● Stored items:
import Summits.RiemannHypothesis.RiemannHypothesis.Theorems.WeilFormatCDataO108FrontData
import Summits.RiemannHypothesis.RiemannHypothesis.Theorems.S2FormatCE0
import Literature.NumberTheory.LFunctions.YoshidaWindowGramTailMSSines
import Literature.NumberTheory.LFunctions.YoshidaWindowGramMiddleJBox
import Literature.NumberTheory.LFunctions.YoshidaWindowGramTailJFactoredScaled
import Literature.NumberTheory.LFunctions.YoshidaWindowGramTailMSFactored
import Literature.NumberTheory.LFunctions.YoshidaWindowGramTailJDiagTight
import Summits.RiemannHypothesis.RiemannHypothesis.Theorems.FormatCPsdBands
import Summits.RiemannHypothesis.RiemannHypothesis.Theorems.WeilFormatCDiagShift
import Summits.RiemannHypothesis.RiemannHypothesis.Theorems.FormatCPsdSymmBands
import HarnessLib

/-!
# Format C kernel rung `O108` (a = 27/25, column-band layout): odd sector: Schur rows 295…296 (lower triangle) of `M − U₁ − U₂` enclosed by `DS` within `rho`·2^-310 (kernel certificates)

Window `a = 27/25`; prime powers in the window: 2, 3, 2^2, 5, 7, 2^3; prime constant A = 2358/1000 (`WeilFormatC.primeCoeff_form_ge_cells_1098`); evaluator parameters S = 2^320, Kpi 160, Kser 190, kred 8, Kexp 55, J 150; full table modes < 321; light column table modes < 2051; units 2^-310 (Schur entries), 2^-154 (column digits, width 157), 2^-148 (tail-factor digits, width 151), 2^-64 (reciprocal weights), 2^-40 (tail base); order-J tail J = 4, θ = 1/2048, η = 1/10 | 4/1.
Design row: sr-gb-rung-b B g22 hp odd λ-run = PARITY CELL 17 L-SIDE: a = 27/25 with SIX prime powers 2,3,4,5,7,8 (kmax 8; WeilFormatC.primeCoeff_form_ge_cells_1098, A = 2358/1000), μ = 2^-109, odd 320/640/2048, kit precision S 2^320 / c 310 / Kpi 160 / Kser 190 / Kexp 55 / J 150 (A g23 hp levers), MS tail; probes (A g25 / B g22): λ_min(DS) 1.22e-33 @ 27/25 (Bo 320), 1.58e-33 (Bo 384); see HOME(B)/CELL16-LSIDE-B-g22.md. Generated by sr-gb-rung-a prover A g22 with rh-explicit-weil-2 gen7's generator extended for the odd λ-run (--sector odd --mu-log2; HOME(A)/code-g22/gen7/gramgen7.py sha16 b22c17hp00000108) from `#eval` of the tree's `Encl` functions; every datum is re-verified by the kernel in the theorem files (`decide +kernel`). Helper data of the rh-explicit Weil-positivity programme (format C, K-CELL-2), RH-free. [cite: Yoshida1992HermitianForms, §5 (5.15)-(5.16) p. 301; §7 pp. 305–312]
-/

set_option linter.dupNamespace false
set_option exponentiation.threshold 1024
set_option maxRecDepth 200000

namespace Summit.RiemannHypothesis.RiemannHypothesis.Theorems.WeilFormatCData.O108CBOdd
open Literature.NumberTheory.LFunctions Literature.NumberTheory.LFunctions.Yoshida1992 Encl Literature.Analysis.ValidatedNumerics.NumericsMP
open Summit.RiemannHypothesis.RiemannHypothesis.Theorems.WeilFormatCData.O108

/-- kernel: Schur rows `[295, 297)` (columns `j ≤ i`). -/
theorem tS295 : checkSchurBandG (2 ^ 320) 310 O108CBOdd.rho O108.C O108.tab true 320 (subBoxCB (2 ^ 320) 157 320 154 64 O108CBOdd.ρc O108CBOdd.XP O108CBOdd.Pd O108CBOdd.v O108CBOdd.V 151 8 148 148 O108CBOdd.ρφ O108CBOdd.ρψ O108CBOdd.ΦP O108CBOdd.ΨP O108CBOdd.Pφ O108CBOdd.Pψ (fun i ↦ (dMidOBox (2 ^ 320) O108.C O108.F (tget O108.tab (i + 1)) 1 1024 320 4 O108.momO i).add (dgJoBoxT (2 ^ 320) O108.C O108.F (tget O108.tab (i + 1)) 40 1582575585372 320 2048 4 1 2048 i))) O108CBOdd.DS true 295 2 = true := by
  decide +kernel

end Summit.RiemannHypothesis.RiemannHypothesis.Theorems.WeilFormatCData.O108CBOdd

● TASK:
The entire set of records should be returned exactly.

● ANSWER SPACE:
import Summits.RiemannHypothesis.RiemannHypothesis.Theorems.WeilFormatCDataO108FrontData
import Summits.RiemannHypothesis.RiemannHypothesis.Theorems.S2FormatCE0
import Literature.NumberTheory.LFunctions.YoshidaWindowGramTailMSSines
import Literature.NumberTheory.LFunctions.YoshidaWindowGramMiddleJBox
import Literature.NumberTheory.LFunctions.YoshidaWindowGramTailJFactoredScaled
import Literature.NumberTheory.LFunctions.YoshidaWindowGramTailMSFactored
import Literature.NumberTheory.LFunctions.YoshidaWindowGramTailJDiagTight
import Summits.RiemannHypothesis.RiemannHypothesis.Theorems.FormatCPsdBands
import Summits.RiemannHypothesis.RiemannHypothesis.Theorems.WeilFormatCDiagShift
import Summits.RiemannHypothesis.RiemannHypothesis.Theorems.FormatCPsdSymmBands
import HarnessLib

/-!
# Format C kernel rung `O108` (a = 27/25, column-band layout): odd sector: Schur rows 295…296 (lower triangle) of `M − U₁ − U₂` enclosed by `DS` within `rho`·2^-310 (kernel certificates)

Window `a = 27/25`; prime powers in the window: 2, 3, 2^2, 5, 7, 2^3; prime constant A = 2358/1000 (`WeilFormatC.primeCoeff_form_ge_cells_1098`); evaluator parameters S = 2^320, Kpi 160, Kser 190, kred 8, Kexp 55, J 150; full table modes < 321; light column table modes < 2051; units 2^-310 (Schur entries), 2^-154 (column digits, width 157), 2^-148 (tail-factor digits, width 151), 2^-64 (reciprocal weights), 2^-40 (tail base); order-J tail J = 4, θ = 1/2048, η = 1/10 | 4/1.
Design row: sr-gb-rung-b B g22 hp odd λ-run = PARITY CELL 17 L-SIDE: a = 27/25 with SIX prime powers 2,3,4,5,7,8 (kmax 8; WeilFormatC.primeCoeff_form_ge_cells_1098, A = 2358/1000), μ = 2^-109, odd 320/640/2048, kit precision S 2^320 / c 310 / Kpi 160 / Kser 190 / Kexp 55 / J 150 (A g23 hp levers), MS tail; probes (A g25 / B g22): λ_min(DS) 1.22e-33 @ 27/25 (Bo 320), 1.58e-33 (Bo 384); see HOME(B)/CELL16-LSIDE-B-g22.md. Generated by sr-gb-rung-a prover A g22 with rh-explicit-weil-2 gen7's generator extended for the odd λ-run (--sector odd --mu-log2; HOME(A)/code-g22/gen7/gramgen7.py sha16 b22c17hp00000108) from `#eval` of the tree's `Encl` functions; every datum is re-verified by the kernel in the theorem files (`decide +kernel`). Helper data of the rh-explicit Weil-positivity programme (format C, K-CELL-2), RH-free. [cite: Yoshida1992HermitianForms, §5 (5.15)-(5.16) p. 301; §7 pp. 305–312]
-/

set_option linter.dupNamespace false
set_option exponentiation.threshold 1024
set_option maxRecDepth 200000

namespace Summit.RiemannHypothesis.RiemannHypothesis.Theorems.WeilFormatCData.O108CBOdd
open Literature.NumberTheory.LFunctions Literature.NumberTheory.LFunctions.Yoshida1992 Encl Literature.Analysis.ValidatedNumerics.NumericsMP
open Summit.RiemannHypothesis.RiemannHypothesis.Theorems.WeilFormatCData.O108

/-- kernel: Schur rows `[295, 297)` (columns `j ≤ i`). -/
theorem tS295 : checkSchurBandG (2 ^ 320) 310 O108CBOdd.rho O108.C O108.tab true 320 (subBoxCB (2 ^ 320) 157 320 154 64 O108CBOdd.ρc O108CBOdd.XP O108CBOdd.Pd O108CBOdd.v O108CBOdd.V 151 8 148 148 O108CBOdd.ρφ O108CBOdd.ρψ O108CBOdd.ΦP O108CBOdd.ΨP O108CBOdd.Pφ O108CBOdd.Pψ (fun i ↦ (dMidOBox (2 ^ 320) O108.C O108.F (tget O108.tab (i + 1)) 1 1024 320 4 O108.momO i).add (dgJoBoxT (2 ^ 320) O108.C O108.F (tget O108.tab (i + 1)) 40 1582575585372 320 2048 4 1 2048 i))) O108CBOdd.DS true 295 2 = true := by
  decide +kernel

end Summit.RiemannHypothesis.RiemannHypothesis.Theorems.WeilFormatCData.O108CBOdd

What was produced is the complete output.